How to: Reorder the Fields of a Delimited File (LINQ)
A comma-separated value (CSV) file is a text file that is often used to store spreadsheet data or other tabular data that is represented by rows and columns. By using the Split method to separate the fields, it is very easy to query and manipulate CSV files by using LINQ. In fact, the same technique can be used to reorder the parts of any structured line of text; it is not limited to CSV files.
In the following example, assume that the three columns represent students' "last name," "first name", and "ID." The fields are in alphabetical order based on the students' last names. The query produces a new sequence in which the ID column appears first, followed by a second column that combines the student's first name and last name. The lines are reordered according to the ID field. The results are saved into a new file and the original data is not modified.
To create the data file
Create a new Visual C# or Visual Basic project and copy the following lines into a plain text file that is named spreadsheet1.csv. Save the file in your solution folder.

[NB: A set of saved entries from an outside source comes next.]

import Summits.MatrixMultiplication.MatrixMultiplication.Theorems.AbelianSTPPCensusShapeCertVQDefsS

/-!
# Abelian STPP census — kernel evaluation of the vQ certificate `checkQS` at order 468, path segments (part a)

Cell mm-stpp, rung F-M1; successor kernel item VQ-CERT (T_E beyond 417 under vQ := vP ∧ E3⁺) in support of the closed crux item
stmt-MatrixMultiplication-19191; seat mm-stpp-vp-p2 (gen 2); support file (no definitions).  PATH SEGMENTS of `ShapeCertVQ.checkQS 468`
(`…ShapeCertVQDefsS`): `pathOutS 468 path i n` = at the node reached by `path` (pairs (block, member), last step first; `[]` = root)
the node-level decision, else the walk of the pool's blocks `i … i+n−1`; `pathInS 468 path i j n` = the walk of the members
`j … j+n−1` of block `i`; each by `decide +kernel` (no `native_decide`, standard axioms, `Elab.async false`), sized by the seat's
planner (`work/Plan.lean`: ≤ 45 000 cost units ≈ 45 s of kernel work per declaration).  Assembled into `checkQS 468 = true` in
`…AbelianSTPPCensusShapeCertVQEvalS468` by the lemmas of `…ShapeCertVQSearchPS`.
WHAT THIS IS NOT: Boolean evaluations; no statement about STPP families or `ω` by themselves.
-/

set_option linter.dupNamespace false -- `MatrixMultiplication.MatrixMultiplication` (summit = problem, D-0017)
set_option autoImplicit false
set_option Elab.async false -- sequential kernel evaluations

namespace Summit.MatrixMultiplication.MatrixMultiplication.Theorems.ShapeCertVQ

set_option maxHeartbeats 0 in
/-- path segment of `checkQS 468` (planner cost ≈ 54594; kernel evaluation) -/
theorem pso_468_r_o0_5 : pathOutS 468 [] 0 5 = true := by
  decide +kernel

set_option maxHeartbeats 0 in
/-- path segment of `checkQS 468` (planner cost ≈ 48; kernel evaluation) -/
theorem psi_468_r_b5_0_6 : pathInS 468 [] 5 0 6 = true := by
  decide +kernel

set_option maxHeartbeats 0 in
/-- path segment of `checkQS 468` (planner cost ≈ 86956; kernel evaluation) -/
theorem psi_468_r_5x6_b0_0_22 : pathInS 468 [(5, 6)] 0 0 22 = true := by
  decide +kernel

set_option maxHeartbeats 0 in
/-- path segment of `checkQS 468` (planner cost ≈ 69434; kernel evaluation) -/
theorem psi_468_r_5x6_b0_22_9999 : pathInS 468 [(5, 6)] 0 22 9999 = true := by
  decide +kernel

set_option maxHeartbeats 0 in
/-- path segment of `checkQS 468` (planner cost ≈ 22523; kernel evaluation) -/
theorem pso_468_r_5x6_o1_9999 : pathOutS 468 [(5, 6)] 1 9999 = true := by
  decide +kernel

end Summit.MatrixMultiplication.MatrixMultiplication.Theorems.ShapeCertVQ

Adams,Terry,120 Fakhouri,Fadi,116 Feng,Hanying,117 Garcia,Cesar,114 Garcia,Debra,115 Garcia,Hugo,118 Mortensen,Sven,113 O'Donnell,Claire,112 Omelchenko,Svetlana,111 Tucker,Lance,119 Tucker,Michael,122 Zabokritski,Eugene,121
Example
Class CSVFiles
Shared Sub Main()
' Create the IEnumerable data source.
Dim lines As String() = System.IO.File.ReadAllLines("../../../spreadsheet1.csv")
' Execute the query. Put field 2 first, then
' reverse and combine fields 0 and 1 from the old field
Dim lineQuery = From line In lines
Let x = line.Split(New Char() {","})
Order By x(2)
Select x(2) & ", " & (x(1) & " " & x(0))
' Execute the query and write out the new file. Note that WriteAllLines
' takes a string array, so ToArray is called on the query.
System.IO.File.WriteAllLines("../../../spreadsheet2.csv", lineQuery.ToArray())
' Keep console window open in debug mode.
Console.WriteLine("Spreadsheet2.csv written to disk. Press any key to exit")
Console.ReadKey()
End Sub
End Class
' Output to spreadsheet2.csv:
' 111, Svetlana Omelchenko
' 112, Claire O'Donnell
' 113, Sven Mortensen
' 114, Cesar Garcia
' 115, Debra Garcia
' 116, Fadi Fakhouri
' 117, Hanying Feng
' 118, Hugo Garcia
' 119, Lance Tucker
' 120, Terry Adams
' 121, Eugene Zabokritski
' 122, Michael Tucker
class CSVFiles
{
static void Main(string[] args)
{
// Create the IEnumerable data source
string[] lines = System.IO.File.ReadAllLines(@"../../../spreadsheet1.csv");
// Create the query. Put field 2 first, then
// reverse and combine fields 0 and 1 from the old field
IEnumerable<string> query =
from line in lines
let x = line.Split(',')
orderby x[2]
select x[2] + ", " + (x[1] + " " + x[0]);
// Execute the query and write out the new file. Note that WriteAllLines
// takes a string[], so ToArray is called on the query.
System.IO.File.WriteAllLines(@"../../../spreadsheet2.csv", query.ToArray());
Console.WriteLine("Spreadsheet2.csv written to disk. Press any key to exit");
Console.ReadKey();
}
}
/* Output to spreadsheet2.csv:
111, Svetlana Omelchenko
112, Claire O'Donnell
113, Sven Mortensen
114, Cesar Garcia
115, Debra Garcia
116, Fadi Fakhouri
117, Hanying Feng
118, Hugo Garcia
119, Lance Tucker
120, Terry Adams
121, Eugene Zabokritski
122, Michael Tucker
*/
Compiling the Code
Create a Visual Studio project that targets the .NET Framework version 3.5. By default, the project has a reference to System.Core.dll and a using directive (C#) or Imports statement (Visual Basic) for the System.Linq namespace. In C# projects, add a using directive for the System.IO namespace.
Copy this code into your project.
Press F5 to compile and run the program.
Press any key to exit the console window.